Preprocessing your data¶
Helix allows you preprocess your data before training any models. This includes normalising your data, removing low variance features or highly correlated features.
Data Preprocessing Options¶
Normalisation Method for Independent Variables
If you select “Standardisation”, your independent variables will be normalised by subtracting the mean and dividing by the standard deviation for each feature. The resulting transformation has a mean of 0 and values are between -1 and 1.
If you select “Minmax”, your independent variables will be scaled based on the minimum and maximum value of each feature. The resulting transformation will have values between 0 and 1.

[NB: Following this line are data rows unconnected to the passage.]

/-- **Kim–Yamada 2023, Theorem B for the trace `39`, PROVED**: the non-trivial classes move by
Gompf moves to the traces `5` (from `(14, 17, 39)`), `2` (from `(21, 37, 39)`), `10` (from `(25, 29, 39)`), `10` (from `(17, 29, 39)`), `10` (from `(26, 29, 39)`), where Gompf's conjecture holds. [cite: KimYamada2023, Thm. B, Lemma 6.1 and §6.1] -/
theorem gompfConjectureForTrace_thirtynine : GompfConjectureForTrace 39 := by
  intro A hdet htr
  rcases isConj_standardCSMatrix_of_trace_eq_thirtynine A hdet htr with h0 | h1 | h2 | h3 | h4 | h5
  · exact (GompfEquiv.of_isConj h0).trans (gompfEquiv_standardCSMatrix_one_one 37 (one_dvd _))
  · exact (GompfEquiv.of_isConj h1).trans
      (gompfEquiv_standardCSMatrix_akbulutKirbyMatrix_of_modEq
        (gompfConjectureForTrace_of_mem_Icc_neg_seven_twelve (by norm_num)) rep0_dvd_eval_csPoly_thirtynine
        (show (39 : ℤ) ≡ 5 [ZMOD 17] by decide))
  · exact (GompfEquiv.of_isConj h2).trans
      (gompfEquiv_standardCSMatrix_akbulutKirbyMatrix_of_modEq
        (gompfConjectureForTrace_of_mem_Icc_neg_seven_twelve (by norm_num)) rep1_dvd_eval_csPoly_thirtynine
        (show (39 : ℤ) ≡ 2 [ZMOD 37] by decide))
  · exact (GompfEquiv.of_isConj h3).trans
      (gompfEquiv_standardCSMatrix_akbulutKirbyMatrix_of_modEq
        (gompfConjectureForTrace_of_mem_Icc_neg_seven_twelve (by norm_num)) rep2_dvd_eval_csPoly_thirtynine
        (show (39 : ℤ) ≡ 10 [ZMOD 29] by decide))
  · exact (GompfEquiv.of_isConj h4).trans
      (gompfEquiv_standardCSMatrix_akbulutKirbyMatrix_of_modEq
        (gompfConjectureForTrace_of_mem_Icc_neg_seven_twelve (by norm_num)) rep3_dvd_eval_csPoly_thirtynine
        (show (39 : ℤ) ≡ 10 [ZMOD 29] by decide))
  · exact (GompfEquiv.of_isConj h5).trans
      (gompfEquiv_standardCSMatrix_akbulutKirbyMatrix_of_modEq
        (gompfConjectureForTrace_of_mem_Icc_neg_seven_twelve (by norm_num)) rep4_dvd_eval_csPoly_thirtynine
        (show (39 : ℤ) ≡ 10 [ZMOD 29] by decide))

If you select “None”, the data will not be normalised.
Transformation Method for Dependent Variable
If you select Log, the dependent variable will transformed with the natural logarithm (
ln
/log e
). If the minimum of your dependent variable is less than or equal to 0, it is first transformed by(y - min(y)) + 1
to make all values positive, followed by the natural logarithm.If you select Square-root, the dependent variable is transformed by taking the sqare root of each value. If the minimum of your dependent variable is less than 0, it is first transformed by
y - min(y)
to make all values at least 0, followed by the square root.If you select “Minmax”, your dependent variable will be scaled based on the minimum and maximum value of each feature. The resulting transformation will have values between 0 and 1.
If you select “Standardisation”, your dependent variable will be normalised by subtracting the mean and dividing by the standard deviation for each feature. The resulting transformation has a mean of 0 and values are between -1 and 1.
If you select “None”, the data will not be normalised.
The dependent variable cannot be normalised if your expermiment’s probelm type is classification.
Feature selection¶
Remove low variance features
To remove features with low variance, click the checkbox labelled “Variance threshold”, then adjust the threshold between 0 and 1. (Default: 0.10)
Remove highly correlated features
To remove features that are highly correlated with one another, click the checkbox labelled “Correlation threshold”, then adjust the threshold between 0 and 1. (Default: 0.80)
Lasso feature selection
Select features using the Lasso algorithm. Click the checkbox labelled “Lasso Feature Selection” then set the regularisation term, which should be non-negative. (Default: 0.05)
Run feature selection¶
Once you have configured your preprocessing measures, click “Run Data Preprocessing”. You will see a summary of your preprocessed data below.
After preprocessing is completed, a copy of your preprocessed data is saved to your experiment with the name <data file>_preprocessed.csv
. E.g. BacterialAttachment.csv
would produce a file called BacterialAttachment_preprocessed.csv
. This data will be used for model training, feature importance.